_SUPPLIED INFORMATION_:
____

import Literature.Computability.AlgebraicComplexity.StrongUSP
import HarnessLib

/-!
# The CKSU strong USP of size `2^k` and width `2k` (Cohn–Kleinberg–Szegedy–Umans 2005, Proposition 3.1 / 11)

Topic `Literature/Computability/AlgebraicComplexity` (group-theoretic matrix multiplication), companion of
`StrongUSP.lean`.  Cohn–Kleinberg–Szegedy–Umans 2005, §3, Proposition 3.1 (consecutive arXiv numbering:
Proposition 11), AS PRINTED: "For each `k ≥ 1`, there exists a strong USP of size `2^k` and width `2k`."
with the printed proof: "Viewing `{1,3}^k × {2,3}^k` as a subset of `{1,2,3}^{2k}`, we define `U` to be
`{u ∈ {1,3}^k × {2,3}^k : for i ∈ [k], uᵢ = 1 iff u_{i+k} = 2}`. Suppose `π₁, π₂, π₃ ∈ Sym(U)`. If
`π₁ ≠ π₃`, then there exists `u ∈ U` such that `(π₁(u))ᵢ = 1` and `(π₃(u))ᵢ = 3` for some `i ∈ [k]`.
Similarly, if `π₂ ≠ π₃`, then there exists `u ∈ U` such that `(π₂(u))ᵢ = 2` and `(π₃(u))ᵢ = 3` for some
`i ∈ [2k] ∖ [k]`. In either case, exactly two of `(π₁(u))ᵢ = 1`, `(π₂(u))ᵢ = 2`, and `(π₃(u))ᵢ = 3` hold
because in each coordinate only two of the three symbols `1`, `2`, and `3` can occur."

Formalisation: the rows are indexed by `Fin (2^k)` read as bit-vectors `Fin k → Fin 2`
(`finFunctionFinEquiv`), the `2k = k + k` columns by `Fin k ⊕ Fin k` (`finSumFinEquiv`); row `u` carries,
in the first half, `1` where the bit is set and `3` elsewhere, and in the second half `2` where the bit is
set and `3` elsewhere (`cksuStrongUSP k`, symbols coded `0,1,2` as in `StrongUSP.lean`).  The one step the
printed proof leaves implicit — why `π₁ ≠ π₃` forces a row `u` and a first-half column `i` with
`(π₁u)ᵢ = 1` and `(π₃u)ᵢ = 3` — is the counting argument `cksu_bit_witness`: for each column the sets
`{u : (π₁u)ᵢ = 1}` and `{u : (π₃u)ᵢ = 1}` have the same size (both are images of `{u : uᵢ = 1}` under a
permutation), so if the first were contained in the second for every `i` they would coincide for every
`i`, i.e. `π₁u` and `π₃u` would have the same bits for every `u`, i.e. `π₁ = π₃`.  With
`omega_le_of_isStrongUSP` (census side, `OmegaCensus/StrongUSPOmegaBound.lean`: CKSU Cor. 3.6 as a
theorem) this family gives CKSU's "Proposition 3.1 yields `ω < 2.67` with `m = 9`" in the limit
`k → ∞`; that corollary is NOT in this file.

## References
* H. Cohn, R. Kleinberg, B. Szegedy, C. Umans, *Group-theoretic algorithms for matrix multiplication*,
  FOCS 2005; arXiv:math/0511460, §3 (p. 5), Proposition 11 and its proof. [CohnKleinbergSzegedyUmans2005]
-/

namespace Literature.Computability.AlgebraicComplexity

open Equiv Finset

/-- The `i`-th bit of the row index `u ∈ Fin (2^k)` (row indices read as bit-vectors `Fin k → Fin 2` via
`finFunctionFinEquiv`). [cite: CohnKleinbergSzegedyUmans2005, Proposition 11 (§3), proof] -/
def cksuBit {k : ℕ} (u : Fin (2 ^ k)) (i : Fin k) : Bool :=
  decide (finFunctionFinEquiv.symm u i = 1)

/-- **The CKSU strong USP of size `2^k` and width `2k`** (Prop. 3.1 / 11, proof): the row with bit-vector
`b ∈ {0,1}^k` is `(x₁ … x_k | y₁ … y_k)` with `xᵢ = 1`, `yᵢ = 2` if `bᵢ = 1` and `xᵢ = yᵢ = 3` otherwise —
i.e. `U = {u ∈ {1,3}^k × {2,3}^k : uᵢ = 1 iff u_{i+k} = 2}` (symbols `1,2,3` coded `0,1,2`).
[cite: CohnKleinbergSzegedyUmans2005, Proposition 11 (§3, p. 5)] -/
def cksuStrongUSP (k : ℕ) : Fin (2 ^ k) → Fin (k + k) → Fin 3 :=
  fun u j => match finSumFinEquiv.symm j with
    | Sum.inl i => if cksuBit u i then 0 else 2
    | Sum.inr i => if cksuBit u i then 1 else 2

/-- First-half entries: `1` on set bits, `3` otherwise. [cite: CohnKleinbergSzegedyUmans2005, Proposition 11 (§3), proof] -/
private theorem cksuStrongUSP_inl {k : ℕ} (u : Fin (2 ^ k)) (i : Fin k) :
    cksuStrongUSP k u (finSumFinEquiv (Sum.inl i)) = if cksuBit u i then 0 else 2 := by
  unfold cksuStrongUSP; rw [Equiv.symm_apply_apply]

/-- Second-half entries: `2` on set bits, `3` otherwise. [cite: CohnKleinbergSzegedyUmans2005, Proposition 11 (§3), proof] -/
private theorem cksuStrongUSP_inr {k : ℕ} (u : Fin (2 ^ k)) (i : Fin k) :
    cksuStrongUSP k u (finSumFinEquiv (Sum.inr i)) = if cksuBit u i then 1 else 2 := by
  unfold cksuStrongUSP; rw [Equiv.symm_apply_apply]

/-- Rows are determined by their bits. [folklore] -/
private theorem cksuBit_injective (k : ℕ) : Function.Injective (fun u : Fin (2 ^ k) => cksuBit u) := by
  intro u v huv
  apply finFunctionFinEquiv.symm.injective
  funext i
  have h := congrFun huv i
  simp only [cksuBit, decide_eq_decide] at h
  -- both values lie in `Fin 2 = {0, 1}`
  rcases Fin.exists_fin_two.mp ⟨finFunctionFinEquiv.symm u i, rfl⟩ with hu | hu <;>
    rcases Fin.exists_fin_two.mp ⟨finFunctionFinEquiv.symm v i, rfl⟩ with hv | hv <;>
    simp_all

/-- The counting step left implicit in the printed proof: for two DISTINCT permutations `σ ≠ τ` of the rows
there are a row `u` and a bit position `i` with the bit of `σ u` set and the bit of `τ u` clear.  (For each
`i`, `{u : bit (σ u) i}` and `{u : bit (τ u) i}` are equinumerous with `{u : bit u i}`; containment for every
`i` would give equality for every `i`, hence `σ u = τ u` for every `u`.)
[cite: CohnKleinbergSzegedyUmans2005, Proposition 11 (§3), proof] -/
theorem cksu_bit_witness {k : ℕ} {σ τ : Perm (Fin (2 ^ k))} (h : σ ≠ τ) :
    ∃ u : Fin (2 ^ k), ∃ i : Fin k, cksuBit (σ u) i = true ∧ cksuBit (τ u) i = false := by
  classical
  by_contra hno
  simp only [not_exists, not_and, Bool.not_eq_false] at hno
  -- hno : ∀ u i, bit (σ u) i = true → bit (τ u) i = true
  apply h
  -- equal cardinalities of the filters
  have hcard : ∀ (ρ : Perm (Fin (2 ^ k))) (i : Fin k),
      (univ.filter fun u => cksuBit (ρ u) i = true).card = (univ.filter fun u => cksuBit u i = true).card := by
    intro ρ i
    have hmap : (univ.filter fun u => cksuBit (ρ u) i = true).map ρ.toEmbedding =
        univ.filter fun u => cksuBit u i = true := by
      ext x
      simp only [Finset.mem_map, Finset.mem_filter, Finset.mem_univ, true_and, Equiv.toEmbedding_apply]
      constructor
      · rintro ⟨u, hu, rfl⟩; exact hu
      · intro hx; exact ⟨ρ.symm x, by simpa using hx, by simp⟩
    rw [← hmap, Finset.card_map]
  have hsets : ∀ i : Fin k,
      (univ.filter fun u => cksuBit (σ u) i = true) = univ.filter fun u => cksuBit (τ u) i = true := by
    intro i
    apply Finset.eq_of_subset_of_card_le
    · intro u hu
      simp only [Finset.mem_filter, Finset.mem_univ, true_and] at hu ⊢
      exact hno u i hu
    · rw [hcard σ i, hcard τ i]
  ext u : 1
  -- bits of `σ u` and `τ u` agree
  have hbits : cksuBit (σ u) = cksuBit (τ u) := by
    funext i
    have hi := congrArg (fun s : Finset (Fin (2 ^ k)) => u ∈ s) (hsets i)
    simp only [Finset.mem_filter, Finset.mem_univ, true_and, eq_iff_iff] at hi
    rcases Bool.eq_false_or_eq_true (cksuBit (σ u) i) with h1 | h1 <;>
      rcases Bool.eq_false_or_eq_true (cksuBit (τ u) i) with h2 | h2 <;> simp_all
  exact cksuBit_injective k hbits

/-- **Cohn–Kleinberg–Szegedy–Umans 2005, Proposition 3.1 / 11**: `cksuStrongUSP k` (size `2^k`, width
`2k`) is a strong USP, for every `k` — proved as printed (with the counting step `cksu_bit_witness`): if
`π₁ ≠ π₃` a first-half column separates them with the pattern `(1, ·, 3)` (the middle entry is `1` or `3`,
never `2`), and if `π₂ ≠ π₃` a second-half column gives `(·, 2, 3)` (first entry `2` or `3`, never `1`).
[cite: CohnKleinbergSzegedyUmans2005, Proposition 11 (§3, p. 5)] -/
theorem isStrongUSP_cksuStrongUSP (k : ℕ) : IsStrongUSP (cksuStrongUSP k) := by
  intro π₁ π₂ π₃
  by_cases h13 : π₁ = π₃
  · by_cases h23 : π₂ = π₃
    · exact Or.inl ⟨h13.trans h23.symm, h23⟩
    · -- second half separates π₂ from π₃
      obtain ⟨u, i, h2, h3⟩ := cksu_bit_witness h23
      refine Or.inr ⟨u, finSumFinEquiv (Sum.inr i), ?_⟩
      rw [cksuStrongUSP_inr, cksuStrongUSP_inr, cksuStrongUSP_inr, h2, h3]
      right; right
      refine ⟨?_, by simp, by simp⟩
      cases cksuBit (π₁ u) i <;> decide
  · -- first half separates π₁ from π₃
    obtain ⟨u, i, h1, h3⟩ := cksu_bit_witness h13
    refine Or.inr ⟨u, finSumFinEquiv (Sum.inl i), ?_⟩
    rw [cksuStrongUSP_inl, cksuStrongUSP_inl, cksuStrongUSP_inl, h1, h3]
    right; left
    refine ⟨by simp, ?_, by simp⟩
    cases cksuBit (π₂ u) i <;> decide

/-- **Cohn–Kleinberg–Szegedy–Umans 2005, Proposition 3.1 / 11, AS PRINTED**: "For each `k ≥ 1`, there exists
a strong USP of size `2^k` and width `2k`" (here for every `k`, the case `k = 0` being the one-row puzzle).
[cite: CohnKleinbergSzegedyUmans2005, Proposition 11 (§3, p. 5)] -/
theorem CohnKleinbergSzegedyUmans2005_prop11 (k : ℕ) :
    ∃ row : Fin (2 ^ k) → Fin (2 * k) → Fin 3, IsStrongUSP row := by
  rw [two_mul]
  exact ⟨cksuStrongUSP k, isStrongUSP_cksuStrongUSP k⟩

end Literature.Computability.AlgebraicComplexity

____

_WHAT IS EXPECTED_: Starting with the first line of the listing above, copy each line exactly until you have copied the line containing "one step the". Stop there.

_ANSWER AREA_:
import Literature.Computability.AlgebraicComplexity.StrongUSP
import HarnessLib

/-!
# The CKSU strong USP of size `2^k` and width `2k` (Cohn–Kleinberg–Szegedy–Umans 2005, Proposition 3.1 / 11)

Topic `Literature/Computability/AlgebraicComplexity` (group-theoretic matrix multiplication), companion of
`StrongUSP.lean`.  Cohn–Kleinberg–Szegedy–Umans 2005, §3, Proposition 3.1 (consecutive arXiv numbering:
Proposition 11), AS PRINTED: "For each `k ≥ 1`, there exists a strong USP of size `2^k` and width `2k`."
with the printed proof: "Viewing `{1,3}^k × {2,3}^k` as a subset of `{1,2,3}^{2k}`, we define `U` to be
`{u ∈ {1,3}^k × {2,3}^k : for i ∈ [k], uᵢ = 1 iff u_{i+k} = 2}`. Suppose `π₁, π₂, π₃ ∈ Sym(U)`. If
`π₁ ≠ π₃`, then there exists `u ∈ U` such that `(π₁(u))ᵢ = 1` and `(π₃(u))ᵢ = 3` for some `i ∈ [k]`.
Similarly, if `π₂ ≠ π₃`, then there exists `u ∈ U` such that `(π₂(u))ᵢ = 2` and `(π₃(u))ᵢ = 3` for some
`i ∈ [2k] ∖ [k]`. In either case, exactly two of `(π₁(u))ᵢ = 1`, `(π₂(u))ᵢ = 2`, and `(π₃(u))ᵢ = 3` hold
because in each coordinate only two of the three symbols `1`, `2`, and `3` can occur."

Formalisation: the rows are indexed by `Fin (2^k)` read as bit-vectors `Fin k → Fin 2`
(`finFunctionFinEquiv`), the `2k = k + k` columns by `Fin k ⊕ Fin k` (`finSumFinEquiv`); row `u` carries,
in the first half, `1` where the bit is set and `3` elsewhere, and in the second half `2` where the bit is
set and `3` elsewhere (`cksuStrongUSP k`, symbols coded `0,1,2` as in `StrongUSP.lean`).  The one step the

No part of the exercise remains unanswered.